__PROMPT__
Start with the first line of the data and end with the line that holds "promise classes such"; write out each one exactly.

__Collected data__
/-! #### The negation side over thin oracles -/

/-- **A tally no-go against `BQP ⊆ BPP` is at least the summit:** if `∃ L ∈ BQP, L ∉ BPP` then
the tally world `∅` separates, so `O ↦ BQP^O ⊆ BPP^O` is not tally-relativizing (canonical
presentation; tree facts `PRel_empty`, `BQPRel_zero`). The converse "tally ⟹ empty" is Long–Selman's
positive relativization for the SYNTACTIC pair `P`/`NP` (`PneNP.longSelman1986_tally`); for
promise classes such as bounded-error probabilistic ones it fails in relativized worlds
(Hemachandra–Rubinstein, Thm. 2.1: `P^C = R^C` yet `P^{C ⊕ T} ≠ R^{C ⊕ T}` for a tally `T`), and
`BQP`, `BPP` are promise classes in that sense. [cite: HemachandraRubinstein1992, Thm. 2.1 (p. 312) and Lemma 2.3 (p. 313)] [cite: LongSelman1986, abstract] -/
theorem not_cRelativizes_tally_collapse_shape_of_summit (hE : PRel_empty) (hZ : BQPRel_zero)
    (h : ∃ L : Language Bool, L ∈ BQP ∧ L ∉ BPP) :
    ¬ CRelativizes {T | IsTally T} fun O => bqpRelOf O ⊆ BPPRel O := by
  refine not_cRelativizes_of_counterexample 0 isTally_zero fun hsub => ?_
  obtain ⟨L, hL, hLB⟩ := h
  have hsub' : bqpRelOf Oracle.empty ⊆ BPPRel Oracle.empty := hsub
  rw [collapse_shape_empty_iff hE hZ] at hsub'
  exact hLB (hsub' hL)

/-- **The Fortnow–Rogers brain cone collapses** (tree theorem `FRBrain.exists_brain`, the second
half of the proof of Fortnow–Rogers' Thm. 4.2 by the BBBV hybrid bound and a heavy-query
fixed-point loop): there is `K` with `BQP^{K ⊕ G} ⊆ P^{K ⊕ G} ⊆ BPP^{K ⊕ G}` for EVERY `G` with at
most one string of each length — continuum many collapsing worlds, of every Turing degree above
`K`, and no thin `G` creates quantum advantage over the brain. [cite: FortnowRogers1999JCSS, Thm. 4.2 and its proof (p. 7) and Thm. 4.3 (arXiv numbering)] [cite: BennettBernsteinBrassardVazirani1997, Thm. 3.3 and Cor. 3.4] -/
theorem exists_brain_collapse :
    ∃ K : Language Bool, ∀ G : Language Bool,
      (∀ ℓ, {z : List Bool | z ∈ G ∧ z.length = ℓ}.Subsingleton) →
        BQPRel (BrainProtocol.joinLang K G) ⊆ BPPRel (Oracle.ofLanguage (BrainProtocol.joinLang K G)) := by
  obtain ⟨K, hK⟩ := FRBrain.exists_brain
  exact ⟨K, fun G hG => (hK G hG).trans (PRel_subset_BPPRel_holds _)⟩

/-- **The brain cone as an oracle class**: over `{K ⊕ G : G thin}` the negation's shape
`BQP^O ⊆ BPP^O` IS relativizing (no separating world in the cone) and the summit's shape is not
(every world of the cone collapses), for every presentation of `BQP^·`.
[cite: FortnowRogers1999JCSS, Thm. 4.2 and its proof (p. 7) (arXiv numbering)] -/
theorem exists_brain_cone {C : Oracle → Set (Language Bool)} (hC : PresentsBQPRel C) :
    ∃ K : Language Bool,
      (CRelativizes {A | ∃ G : Language Bool,
          (∀ ℓ, {z : List Bool | z ∈ G ∧ z.length = ℓ}.Subsingleton) ∧ A = BrainProtocol.joinLang K G}
        fun O => C O ⊆ BPPRel O) ∧
      ¬ CRelativizes {A | ∃ G : Language Bool,
          (∀ ℓ, {z : List Bool | z ∈ G ∧ z.length = ℓ}.Subsingleton) ∧ A = BrainProtocol.joinLang K G}
        fun O => ∃ L ∈ C O, L ∉ BPPRel O := by
  obtain ⟨K, hK⟩ := exists_brain_collapse
  refine ⟨K, ?_, ?_⟩
  · rintro A ⟨G, hG, rfl⟩
    show C (Oracle.ofLanguage (BrainProtocol.joinLang K G)) ⊆ _
    rw [hC]
    exact hK G hG
  · refine not_cRelativizes_of_counterexample (BrainProtocol.joinLang K (0 : Language Bool)) ⟨0, fun ℓ => ?_, rfl⟩ ?_
    · intro z hz
      exact (Language.notMem_zero z hz.1).elim
    · rintro ⟨L, hL, hLB⟩
      rw [hC] at hL
      exact hLB (hK 0 (fun ℓ z hz => (Language.notMem_zero z hz.1).elim) hL)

__ANSWER TO THIS EXERCISE__
/-! #### The negation side over thin oracles -/

/-- **A tally no-go against `BQP ⊆ BPP` is at least the summit:** if `∃ L ∈ BQP, L ∉ BPP` then
the tally world `∅` separates, so `O ↦ BQP^O ⊆ BPP^O` is not tally-relativizing (canonical
presentation; tree facts `PRel_empty`, `BQPRel_zero`). The converse "tally ⟹ empty" is Long–Selman's
positive relativization for the SYNTACTIC pair `P`/`NP` (`PneNP.longSelman1986_tally`); for
promise classes such as bounded-error probabilistic ones it fails in relativized worlds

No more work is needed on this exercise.